A few things that were learnt in the process:

  1. Fedora (yes, I prefer Fedora to Ubuntu – it’s more cutting edge, imho) does not come with gcc installed. I precluded its not being there in the vanilla build.
  2. gcc-c++ has to be installed as well. Even after installing gcc, cmake kept crying over some missing CXX_Compiler. A quick google search got me the solution to my quandary. Makes me wonder why they aren’t in the dependency list for cmake anyway.
  3. Having completed the build, I happily set about trying to compile the sample code using gcc. After repeated failures I realized that the apostrophes used in the configuring arguments are tilted (`) Whoa.
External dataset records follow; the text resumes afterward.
/-- **The lattice case, phase in terms of the adjoint form.** Under the hypotheses of
`binQuadGaussSum_eq_of_dvd_adj` and `(r, s) = 1`:
`G(a, c; f, w) = e(−ā r̄ · (f̃(w)/s) / c) · G(a, c; f, 0)`, `f̃ = (C, −B, A)`, `s ∣ f̃(w)` —
the phase `e(−d·f'(w))` with `d = ā r̄` and `f' = f̃/s` on the lattice (Conrey–Iwaniec's
`d ≡ (ar)‾ (mod c)`, (3.16)). [cite: ConreyIwaniec2002, §3 (3.16)–(3.17)] -/
theorem binQuadGaussSum_eq_of_dvd_adj' (f : BinQF) {r : ℤ} {s : ℕ} (hs : s ≠ 0)
    (hrs : 4 * f.a * f.c - f.b ^ 2 = r * s) (hcop : IsCoprime r (s : ℤ)) (a abar rbar : ZMod c)
    (haa : a * abar = 1) (hrr : (r : ZMod c) * rbar = 1) (w₁ w₂ : ℤ)
    (hw₁ : (s : ℤ) ∣ 2 * f.c * w₁ - f.b * w₂) (hw₂ : (s : ℤ) ∣ -f.b * w₁ + 2 * f.a * w₂) :
    binQuadGaussSum c f a w₁ w₂ =
      (ZMod.stdAddChar
          (-(abar * rbar * ((BinQF.eval ⟨f.c, -f.b, f.a⟩ w₁ w₂ / s : ℤ) : ZMod c))) : ℂ) *
        binQuadGaussSum c f a 0 0 := by
  obtain ⟨u₁, hu₁⟩ := hw₁
  obtain ⟨u₂, hu₂⟩ := hw₂
  rw [binQuadGaussSum_eq_of_dvd_adj f hs hrs a abar rbar haa hrr w₁ w₂ u₁ u₂ hu₁ hu₂,
    (dvd_adjEval_and_eval_eq f hs hrs hcop w₁ w₂ u₁ u₂ hu₁ hu₂).2]
  have harg : -(abar * rbar ^ 2 * (((r * (BinQF.eval ⟨f.c, -f.b, f.a⟩ w₁ w₂ / s) : ℤ) : ZMod c))) =
      -(abar * rbar * ((BinQF.eval ⟨f.c, -f.b, f.a⟩ w₁ w₂ / s : ℤ) : ZMod c)) := by
    push_cast
    linear_combination (-(abar * rbar *
      ((BinQF.eval ⟨f.c, -f.b, f.a⟩ w₁ w₂ / s : ℤ) : ZMod c))) * hrr
  rw [harg]

/-! ### Vanishing off the lattice -/

/-- `e(x/c) = 1` only for `x = 0` in `ℤ/c` (injectivity of `ZMod.stdAddChar`). [folklore] -/
private theorem stdAddChar_eq_one_iff (x : ZMod c) : (ZMod.stdAddChar x : ℂ) = 1 ↔ x = 0 := by
  constructor
  · intro h
    have h' : (ZMod.stdAddChar x : ℂ) = ZMod.stdAddChar (0 : ZMod c) := by
      rw [h, AddChar.map_zero_eq_one]
    exact ZMod.injective_stdAddChar h'
  · rintro rfl
    exact AddChar.map_zero_eq_one _

/-- A sum invariant under a translation that multiplies it by `e ≠ 1` vanishes: if
`S = e·S` with `e ≠ 1` then `S = 0`. [folklore] -/
private theorem eq_zero_of_eq_mul_self {e S : ℂ} (he : e ≠ 1) (h : S = e * S) : S = 0 := by
  have : (1 - e) * S = 0 := by linear_combination h
  rcases mul_eq_zero.mp this with h1 | h1
  · exact absurd (by linear_combination -h1) he
  · exact h1

/-- **Vanishing off the lattice.** Let `p` be a common divisor of `c` and `D = B² − 4AC`
(a prime in the application, but any `p` works), and let `w ∈ ℤ²` with `p ∤ 2Cw₁ − Bw₂`. Then `G(a, c; f, w) = 0` for every numerator `a`:
with `u = (2C, −B)` (the first column of `adj M`) one has `M u = (−D, 0)`, `f(u) = −C·D`, so for
`τ = c/p` the translation `v ↦ v + τu` satisfies `a f(v + τu) ≡ a f(v) (mod c)` while
`w·(v + τu) = w·v + τ(2Cw₁ − Bw₂)`, and `e(τ(2Cw₁ − Bw₂)/c) = e((2Cw₁ − Bw₂)/p) ≠ 1`.
(The mechanism behind the support `2Aw₂ ≡ Bw₁ (mod s)` of the inverted theta series at a cusp
with `(c, D) > 1`.) [cite: ConreyIwaniec2002, §3 (3.16)–(3.21)] -/
theorem binQuadGaussSum_eq_zero_of_dvd_fst (f : BinQF) {p : ℕ} (hpc : p ∣ c)
    (hpD : (p : ℤ) ∣ f.disc) (a : ZMod c) (w₁ w₂ : ℤ) (hw : ¬ (p : ℤ) ∣ 2 * f.c * w₁ - f.b * w₂) :
    binQuadGaussSum c f a w₁ w₂ = 0 := by
  obtain ⟨τ, hτ⟩ := hpc
  obtain ⟨δ, hδ⟩ := hpD
  -- the translation vector `τ·u`, `u = (2C, −B)`
  set t₁ : ZMod c := (τ : ZMod c) * (2 * (f.c : ZMod c)) with ht₁
  set t₂ : ZMod c := (τ : ZMod c) * (-(f.b : ZMod c)) with ht₂
  have hc0 : ((p : ZMod c) * (τ : ZMod c)) = 0 := by
    have h0 : ((p * τ : ℕ) : ZMod c) = 0 := by rw [← hτ]; exact ZMod.natCast_self c
    push_cast at h0
    exact h0
  -- `D = p δ` in `ZMod c`
  have hD : ((f.b : ZMod c) ^ 2 - 4 * (f.a : ZMod c) * (f.c : ZMod c)) = (p : ZMod c) * (δ : ZMod c) := by
    have := congrArg (Int.cast (R := ZMod c)) hδ
    rw [BinQF.disc] at this; push_cast at this; exact this
  -- `a f(v + τu) + w·(v + τu) = a f(v) + w·v + τ(2Cw₁ − Bw₂)` in `ZMod c`
  have key : ∀ v : ZMod c × ZMod c,
      a * ((f.a : ZMod c) * (v.1 + t₁) ^ 2 + (f.b : ZMod c) * (v.1 + t₁) * (v.2 + t₂) +
          (f.c : ZMod c) * (v.2 + t₂) ^ 2) + (w₁ : ZMod c) * (v.1 + t₁) + (w₂ : ZMod c) * (v.2 + t₂) =
        a * ((f.a : ZMod c) * v.1 ^ 2 + (f.b : ZMod c) * v.1 * v.2 + (f.c : ZMod c) * v.2 ^ 2) +
          (w₁ : ZMod c) * v.1 + (w₂ : ZMod c) * v.2 +
          (τ : ZMod c) * (2 * (f.c : ZMod c) * (w₁ : ZMod c) - (f.b : ZMod c) * (w₂ : ZMod c)) := by
    intro v
    rw [ht₁, ht₂]
    linear_combination (-(a * v.1 * (τ : ZMod c)) - a * (τ : ZMod c) ^ 2 * (f.c : ZMod c)) * hD +
      (-(a * v.1 + a * (τ : ZMod c) * (f.c : ZMod c)) * (δ : ZMod c)) * hc0
  -- the multiplier `e(τ(2Cw₁ − Bw₂)/c) ≠ 1`
  set e : ℂ := (ZMod.stdAddChar
    ((τ : ZMod c) * (2 * (f.c : ZMod c) * (w₁ : ZMod c) - (f.b : ZMod c) * (w₂ : ZMod c))) : ℂ) with he
  have hne : e ≠ 1 := by
    rw [he, Ne, stdAddChar_eq_one_iff]
    intro h0
    have h0' : (((τ : ℤ) * (2 * f.c * w₁ - f.b * w₂) : ℤ) : ZMod c) = 0 := by
      push_cast; exact h0
    rw [ZMod.intCast_zmod_eq_zero_iff_dvd, hτ] at h0'
    push_cast at h0'
    have hτ0 : (τ : ℤ) ≠ 0 := by
      rintro hτz
      have hτn : τ = 0 := by exact_mod_cast hτz
      exact NeZero.ne c (by rw [hτ, hτn, mul_zero])
    rw [mul_comm (τ : ℤ) (2 * f.c * w₁ - f.b * w₂)] at h0'
    exact hw ((mul_dvd_mul_iff_right hτ0).mp h0')
  refine eq_zero_of_eq_mul_self hne ?_
  rw [binQuadGaussSum_def, Finset.mul_sum]
  symm
  refine Fintype.sum_equiv (Equiv.addRight (t₁, t₂)) _ _ fun v ↦ ?_
  rw [Equiv.coe_addRight, Prod.fst_add, Prod.snd_add, key v, he, ← AddChar.map_add_eq_mul]
  congr 1
  ring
Never seen anything like that earlier.
  4. I also realized that I had installed the repository version of OpenCV, which was still configured in cflags and clib. Erased it, only to realize that my PKG_CONFIG_PATH paths I added using in the 2.2 install process didn’t work.  Went about rebuilding the OpenCV code and performing all the OpenCV installation all over again. No dice. Haw.
  5. Figured out that the install path is at /usr/local/lib. So, that’s where to point PKG_CONFIG_PATH.
  6. Another annoying thing. After closing the terminal window, pkg-config’s PATH reverted to its previous value. Fixed it by copying the generated opencv.pc file in /usr/local/lib to /usr/lib64/pkgconfig along with the other default .pc files. Always loaded. Yay.